Model for the Evolutionary History of the RPP5 Multigene Family.

The RPP5 homologs are shown as rectangles, with the TIR domains (left, N-terminal) and LRR domains (right, C-terminal) as open rectangles, and the central NB-ARC domains as black rectangles. Open arrowheads indicate intron positions. All individual LRRs among the entire RPP5 family can be classified into eight different groups (A to H). These LRRs are thought to be derived from an RPP5 ancestor (top center) with eight progenitor LRRs (shown in red). A series of intragenic duplications may have led to an increase of these ancestral LRRs from eight to 13 LRRs (curved arrow and duplication in blue), to 17 LRRs (curved arrow and duplication in black), to 21 LRRs (curved arrow and duplication in green). The Ler RPP5 gene and the Col-0 homologs Col-F and Col-D have an identical LRR configuration with 21 LRRs. Most family members (most not shown), however, lack some of the ancestral duplications but carry other duplications and deletions in the LRR-encoded region; for example, Col-B carries two duplications (gray and yellow), and Col-A has undergone a deletion event (Δ). In Ler, the functional RPP5-1 allele with 25 LRRs was recovered (curved arrow and duplication in pink).

Distance Analysis of Putative Structural and Signaling Domains within the RPP5 Family

Comparison of the predicted proteins of the 12 nontruncated members (RPP5, La-B, La-C, La-G, La-I, and Col-A to Col-G) revealed considerable sequence conservation (Figures 5A and 6). Most homologs have highly related exon 1-encoded TIR domains (Figure 5B), which is consistent with the TIR domain's predicted role as part of the effector portion of the protein (Whitham et al., 1994; Staskawicz et al., 1995). The exon 2-encoded NB-ARC (or Ap-ATPase) domain is homologous to the animal apoptosis proteins Apaf-1 and CED-4 and includes an NB site and several short conserved motifs with unknown function (Van der Biezen and Jones, 1998a; Aravind et al., 1999).
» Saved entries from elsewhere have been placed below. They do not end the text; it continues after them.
import Literature.Computability.Complexity.AaronsonVanMelkebeek2011
import Literature.Computability.Complexity.ClockedUniversalAcceptance
import Literature.Computability.Complexity.ClockedUniversalAcceptanceProofs
import Literature.Computability.Complexity.NTIMEPadding
import Literature.Computability.Complexity.NPSubsetNTIME
import Literature.Computability.Complexity.StringCopy
import Literature.Computability.Complexity.PolyTimeCountable
import Literature.Computability.Complexity.CircuitClassesProofs
import Literature.Computability.Complexity.PolyAdviceClosure
import HarnessLib

/-!
# `NEXP ⊆ P/poly ⟹ NE ⊆ SIZE(nᵏ)` for one `k`, from clocked universal acceptance testing

Sibling proof file of `AaronsonVanMelkebeek2011.lean`, for the named fact
`Literature.Computability.Complexity.NE_subset_SIZE_of_NEXP_subset_PPoly` — Aaronson–van Melkebeek
2011, §3.3, the second inclusion of display (3), `NTIME(2^{O(n)}) ⊆ SIZE(nᶜ)` for some constant
`c` under `NEXP ⊆ SIZE(poly(n))`, which "follows from our second hypothesis … and the fact that
`NTIME(2^{O(n)})` has a complete problem under linear-time reductions, e.g.
`{⟨M, x, t⟩ | M is a nondeterministic Turing machine that accepts x in at most t steps}`". The
one non-elementary ingredient of that sentence in the tree's machine model (Mathlib's `Turing.FinTM2`
behind `NTIME`, `Nondeterministic.lean`) is an efficient clocked universal machine; it is isolated
as the named fact `clockedUniversalAcceptance` (`ClockedUniversalAcceptance.lean`: a language
`U ∈ P` of triples `⟨e, ⟨w, 1ᴺ⟩⟩`, complete and sound for acceptance by every
`Turing.TM2ComputableAux Bool Bool` with a polynomial overhead `p`), and this file PROVES

* `NE_subset_SIZE_of_NEXP_subset_PPoly_of_clockedUniversalAcceptance :
    clockedUniversalAcceptance → NE_subset_SIZE_of_NEXP_subset_PPoly`,

so that the discharge `NE_subset_SIZE_of_NEXP_subset_PPoly_holds` is reduced, without loss, to
`clockedUniversalAcceptance_holds` (the interpreter for `FinTM2` with a verified polynomial step
count on top of the normal form `TM2Std` of `PolyTimeCountable.lean`, since landed in
`ClockedUniversalAcceptanceProofs.lean`), and CLOSES it:

* `NE_subset_SIZE_of_NEXP_subset_PPoly_holds : NE_subset_SIZE_of_NEXP_subset_PPoly`

(unconditional; axioms `propext`, `Classical.choice`, `Quot.sound`).

## The argument in the tree's model

* **The complete language** (`AvM.K U`, relative to the acceptance language `U`): instances are
  records `w = ⟨x, ⟨e, ⟨s, pad⟩⟩⟩` (nested `boolPair`), and `w ∈ K U` iff some inner witness `y`
  with `|y| ≤ ⟦s⟧` (`s` a little-endian numeral, `bitsToNat`) makes the query
  `⟨e, ⟨⟨x, y⟩, 1^{2^{|w|}+1}⟩⟩` (`AvM.query`) a member of `U` — "`M_e` accepts `⟨x, y⟩` within
  `2^{|w|} + 1` steps", the budget `t` of the printed `⟨M, x, t⟩` being carried by the LENGTH of the
  instance (so that the reduction stays linear-length) and the admissible witness length `s` in
  binary (so that the simulated verifier is only ever run inside the range on which the tree's
  one-constant `NTIME` specifies it).
* **`K U ∈ NTIME(2^{n²}) ⊆ NEXP`** (`AvM.K_mem_NTIME`): the verifier on `⟨w, y⟩` is the truncating
  wrapper `truncMapAux` (`TruncMapMachine.lean`) of the clock
  `w ↦ ⟨⟨w, 1^{2^{|w|}+1}⟩, 1^{2|w| + 2^{|w|} + 4}⟩` (`expClock 1 1` of `NTIMEPadding.lean`, then the
  polynomial clock of `NPSubsetNTIME.lean`) followed by a polynomial-time decider of the core
  `AvM.core U = relen⁻¹(UnLe) ⊓ relay⁻¹(U)` (the unary/binary threshold language `Kannan.UnLe` of
  `KannanLanguage.lean` = `unLeBinFn` of `UnaryLeBinary.lean` on arbitrary numerals;
  `preimage_mem_P`, `inter_mem_P`); running time
  `2^{O(|w|)} + |y| / 2 ≤ c · 2^{|w|²} + c` (`AvM.exists_time_const`), and no admissible inner
  witness is cut since `⟦s⟧ < 2^{|s|} ≤ 2^{|w|}`.
* **The reduction** (`AvM.reduction`): for `L ∈ NTIME(2^{c₀ n})` with verifier `(c, R, M)` and
  the code/overhead `(e, p)` of `M`, `x ↦ ⟨x, ⟨e, ⟨bin (c · 2^{c₀ n} + c), 1^{P(n)}⟩⟩⟩` with
  `P(n) = O(n)` chosen so that `p(c · 2^{c₀ n} + c) ≤ 2^{P(n)}`; `x ∈ L ⟹` instance `∈ K U` by
  completeness of `U`, the converse by soundness of `U` and uniqueness of the output word of a
  deterministic machine (`AvM.outputsWithin_unique`, from `TM2Std.outputs_unique`). The appended
  suffix depends on `|x|` only and has length `≤ α n + β`.
* **Circuits** (the assembly): `K U ∈ P/poly` gives `B₂`-circuits of size `q` for the pair map
  (`exists_cktSize_boolPair_of_mem_PPoly`), the suffix is hard-wired (`CktSize.hardwire`,
  Arora–Barak 2009, proof of Thm. 6.18), and with `k` the exponent of `X + q + 2`
  (`exists_eval_le_mul_pow_add`) every `L ∈ NE` gets circuits of size `≤ c_L · nᵏ + c_L`
  (`exists_affine_pow_le`): ONE `k`, the constant inside, as vendored.

## References

* S. Aaronson, D. van Melkebeek, *On circuit lower bounds from derandomization*, Theory of
  Computing 7 (2011) 177–184, §2 (`SIZE`), §3.3 (display (3) and the complete problem for
  `NTIME(2^{O(n)})`). doi:10.4086/toc.2011.v007a012
* S. Arora, B. Barak, *Computational Complexity: A Modern Approach*, CUP 2009, Thm. 1.9 and
  §1.4.1 (universal TM with time bound), Thm. 2.9 (`TMSAT`), §2.6.2 (`NEXP`), Def. 6.5 and
  Thm. 6.18 (hard-wiring advice), Thm. 2.8 (closure under reductions).
-/
namespace Literature.Computability.Complexity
Distance analysis shows extreme conservation of the predicted NB site (Figure 5C), which is consistent with the presence of a preserved ATP or GTP binding pocket in all NB-LRR proteins. The two similar members, La-B and Col-C, diverge significantly from the NB site consensus (Figure 5C). There appear to be three distinct domain classes within the second half of exon 2, designated the ARC domain (Figure 5D). One conserved ARC class is represented by RPP5 and five other members. A second ARC class is represented by the only two Col-0 members, Col-B and Col-F, that have intact ORFs; this class also includes the diverged pair La-B and Col-C. A third ARC type is present in the two highly similar and diverged homologs, Col-E and Col-G (Figure 5D). The three ARC domain classes within the RPP5 gene possibly reflect functional differences, such as interaction with different effector proteins.

Figure 5.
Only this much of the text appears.